PostgreSQL Operation Problems

Last Update:2018-12-07 Source: Internet

Author: User

Tags sql client psql

Developer on Alibaba Coud: Build your first app with APIs, SDKs, and tutorials on the Alibaba Cloud. Read more ＞

PostgreSQL Operation Problems
4.1) how to select only the first few rows of a query result? Or a random row?
If you only want to extract several rows of data and know the exact number of rows in the execution query, you can use the limit function. If an index matches the condition in order by, PostgreSQL may only process the required first few records (otherwise, the entire query will be processed until the required rows are generated ). If you do not know the exact number of records when performing the query function, you can use the cursor and fetch functions.

You can use the following method to extract a random record:

Select Cols
From Tab
Order by random ()
Limit 1;
4.2) how to view tables, indexes, databases, and user definitions?
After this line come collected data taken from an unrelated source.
import Literature.MathematicalPhysics.QuantumFieldTheory.Balaban1983to89.B6Prop26Census2136KLevelV1
import Literature.MathematicalPhysics.QuantumFieldTheory.Balaban1983to89.B6KLevelCensusBookkeepingV1
import Literature.MathematicalPhysics.QuantumFieldTheory.Balaban1983to89.B6Ineq2140KLevelV1
import HarnessLib

/-!
# `Balaban1983to89.B6Prop26Census2140KLevelV1` — T. Bałaban, *Propagators and renormalization transformations for lattice gauge theories. II*,
Comm. Math. Phys. **96** (1984) 223–250 [Balaban1984PropagatorsII], p. 247 **PROPOSITION 2.6 (2.140): THE SIX `L²` ENTRIES — THE LAST CONJUNCT OF THE
VERBATIM CENSUS TYPING `…B6.Prop26Printed` — ON THE GENUINE k-LEVEL V1 FAMILY, THE FIRST ENTRY BY NAME AND THE OTHER FIVE MODULO DISPLAYED INPUTS**
(B6-CLOSURE §5 item 21, third file; fold owner r03).

HONEST FRAMING (programme rule): statement-level skeleton of published theorems with citation tags; proofs where landed; nothing here
is a claim about the Yang–Mills mass gap.

PRINT (verbatim, p. 247 [PDF 25]): «‖ζGJ‖, ‖ζ∇GJ‖, ‖ζG∇*J‖, ‖ζ∇G∇*J‖, ‖ζ∇∇GJ‖, ‖ζG∇*∇*J‖ ≤ O(1)[(L^jη)², L^jη, L^jη, 1, 1, 1]|ζ|e^{−δ₃d(y,y′)}‖J‖ (2.140)
if supp ζ ⊂ Δ(y), y ∈ Λ_j, supp J ⊂ Δ(y′), with the constant O(1) depending on d and L.»  Census reading (`B6.Ineq2136_2140`, last conjunct):
`∀ n J h y y′, cutIn h y → suppIn J y′ → l2 n J h ≤ C·pref6 (len y) n·cutSup h·e^{−δ₃ dist y y′}·l2Norm J`, where on `kGeoG i` (`B6KLevelCensusIndexV1`)
`cutIn h y` = «supp h inside the blocks at torus distance ≤ 1 from y» (print's `Δ̃(y)`), `cutSup h = sup|h|`, `l2Norm J = (Σ_x J(x)²)^{1/2}`, and the
readings `(kG i).l2 n` (`B6Prop26Census2136KLevelV1.kG`) are the flat `ℓ²` norms `l2Of h (·)` of `GJ`, `∇_νGJ`, `G∇*_νJ`, `∇_νG∇*_μJ`, `∇_ν∇_μGJ`,
`G∇*_ν∇*_μJ` (sups over the directions).

## WHAT THIS FILE CERTIFIES (kernel-checked, sorry-free, standard axioms)

* §1 `l2Of_le_of_sq_le`; **`sum_sq_cutIn_le`** — THE ADJACENT-BLOCK DECOMPOSITION OF THE CUT-OFF: for `supp h ⊂ Δ̃(y)` the sum `Σ_x (h(x)F(x))²`
  splits over the blocks `z` with `d_T(z, y) ≤ 1` into exact-block pieces `Σ_x (h_z(x)F(x))²`, `h_z = h·1_{Δ(z)}`; if each piece is `≤ B` then the whole is
  `≤ e·K·B` with `K` any bound of the radial sum `Σ_z e^{−d_T(y,z)}` (the pieces off `Δ̃(y)` vanish, the others are weighted by `e^{1−d_T(y,z)} ≥ 1`);
* §2 **`radial_le`** — LEMMA 2.1 (2.61) ON THE V1 TORUS AT RATE ONE: `Σ_z e^{−d_T(y,z)} ≤ K261 N₀ (d+1) L 1 1`, `N₀ = 2(d+1)L`, as soon as `R·L·M_h ≥ N₀ + 1`
  (so that (2.59) `e^{−1}L^{2(d+1)/N₀} = e^{−1}L^{1/L} < 1` holds), by p21's `B6Geom246MultiLevelTorus.lemma21_torus` BY NAME;
* §3 **`l2_entry_le`** — ONE `L²` ENTRY OF THE CENSUS FROM AN EXACT-BLOCK `L²` BOUND: if an operator image `T J` obeys, for `supp ζ ⊂ Δ(z)`, `|ζ| ≤ s`,
  `supp J ⊂ Δ(y′)`, `Σ_x (ζ(x)(TJ)(x))² ≤ (A·ℓ_z^p·e^{−δd_T(z,y′)}·s)²·Σ_x J(x)²` (`ℓ_z = len_T(z)·|c_f|⁻¹`; the shape of `B6Ineq2140KLevelV1`), then for
  `supp h ⊂ Δ̃(y)`, `supp J ⊂ Δ(y′)`: `l2Of h (TJ) ≤ (√(e·K)·L^p·e^{δ}·A)·(len y)^p·cutSup h·e^{−δ dist(y,y′)}·l2Norm J` (§1 + §2 + the (2.54)/(2.60)
  bookkeeping `B6KLevelCensusBookkeepingV1.adjLen_pow_le`/`exp_adj_le`);
* §4 **`prop26_census2140_kLevel_of_l2`** — THE LAST CONJUNCT OF `B6.Ineq2136_2140` (all six entries of (2.140)) UNIFORMLY ON THE FAMILY:
  `∃ M₁ δ₃ C > 0, ∀ i, M₁ ≤ M → ∀ n J h y y′, cutIn h y → suppIn J y′ → (kG i).l2 n J h ≤ C·[(Lʲη)², Lʲη, Lʲη, 1, 1, 1]_n·cutSup h·e^{−δ₃ d(y,y′)}·‖J‖`, the
  entry `0` fed BY NAME by p22's `B6Ineq2140KLevelV1.ineq2140_kLevel_unconditional` (`σ := σ₁`, `α := ½`; Schur test on the landed sup entry (2.136)₁), the
  entries `1 … 5` by FIVE DISPLAYED INPUTS `hl1 … hl5` = the exact-block `L²` bounds of `∇_νGJ`, `G∇*_νJ`, `∇_νG∇*_μJ`, `∇_ν∇_μGJ`, `G∇*_ν∇*_μJ` in the shape of
  entry `0` (`∃ δ A M₂ N₁ …, 0 ≤ s → supp ζ ⊂ Δ(y) → |ζ| ≤ s → supp J ⊂ Δ(y′) → Σ_x (ζ(x)(TJ)(x))² ≤ (A·[ℓ_y]·e^{−δ d_T(y,y′)}·s)²·Σ_x J(x)²` — the TARGET SHAPES for the slot files, literally the output shape of p22's `B6RandomWalkL2.sum_sq_cut_apply_le_of_hasL2Majorant` (block-ℓ² majorant calculus, p380555 ✓); entries 1, 2 follow from the
  landed sup majorants of `∇_νG`, `G∇*_ν` and their transposes by `B6Ineq2140KLevelV1.sum_sq_cut_apply_le_of_hasMajorant_pair`, entries 3–5 need the sup
  majorants of `∇G∇*`, `∇∇G`, `G∇*∇*`, not in the tree at the time of writing); witnesses: ONE threshold `M₁` = the largest of the six files' `M₂`, `N₁ + 1` and
  `N₀ + 1` (`R ≥ 1`), `δ₃` = the least of the six rates, `C` = the largest of the six constants and `1`.

## HONEST SCOPE

(1) (2.140) ONLY (the last of the five conjuncts of `B6.Prop26Printed`), entries `1 … 5` MODULO the displayed inputs `hl1 … hl5` (hypothesis binders, not
declarations).  (2) Constants depend on `d, L` AND the band `b₀, b₁` (print: on `d, L`); the rate of entry `0` is `delta3 ½ (2σ₁)/2`.  (3) Readings as documented
in `B6KLevelCensusIndexV1`/`B6Prop26Census2136KLevelV1` (flat `ℓ²` norms: the `η^d`-weights of (2.69) cancel between the two sides of (2.140); `cutIn` = torus
distance `≤ 1`, print's `Δ̃(y)`).  THEOREMS ONLY; no definition, no `def … : Prop` fact.  NOT summit progress.  Unit `lit-balaban-r03` (gen 26),
2026-08-24.
-/

noncomputable section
How can I view the query commands used in Psql and display them?
Use the \ DT command in Psql to display the definition of a data table. To understand the complete command list in Psql, use \? In addition, you can also read Psql'sSource codeFile pgsql/src/bin/Psql/describe. C, which includes all the SQL commands output to generate the Psql backslash command. You can also enable Psql with the-e option so that it prints the SQL queries actually used internally to execute the commands you give in Psql. PostgreSQL also provides an information schema interface compatible with SQL, where you can obtain information about the database.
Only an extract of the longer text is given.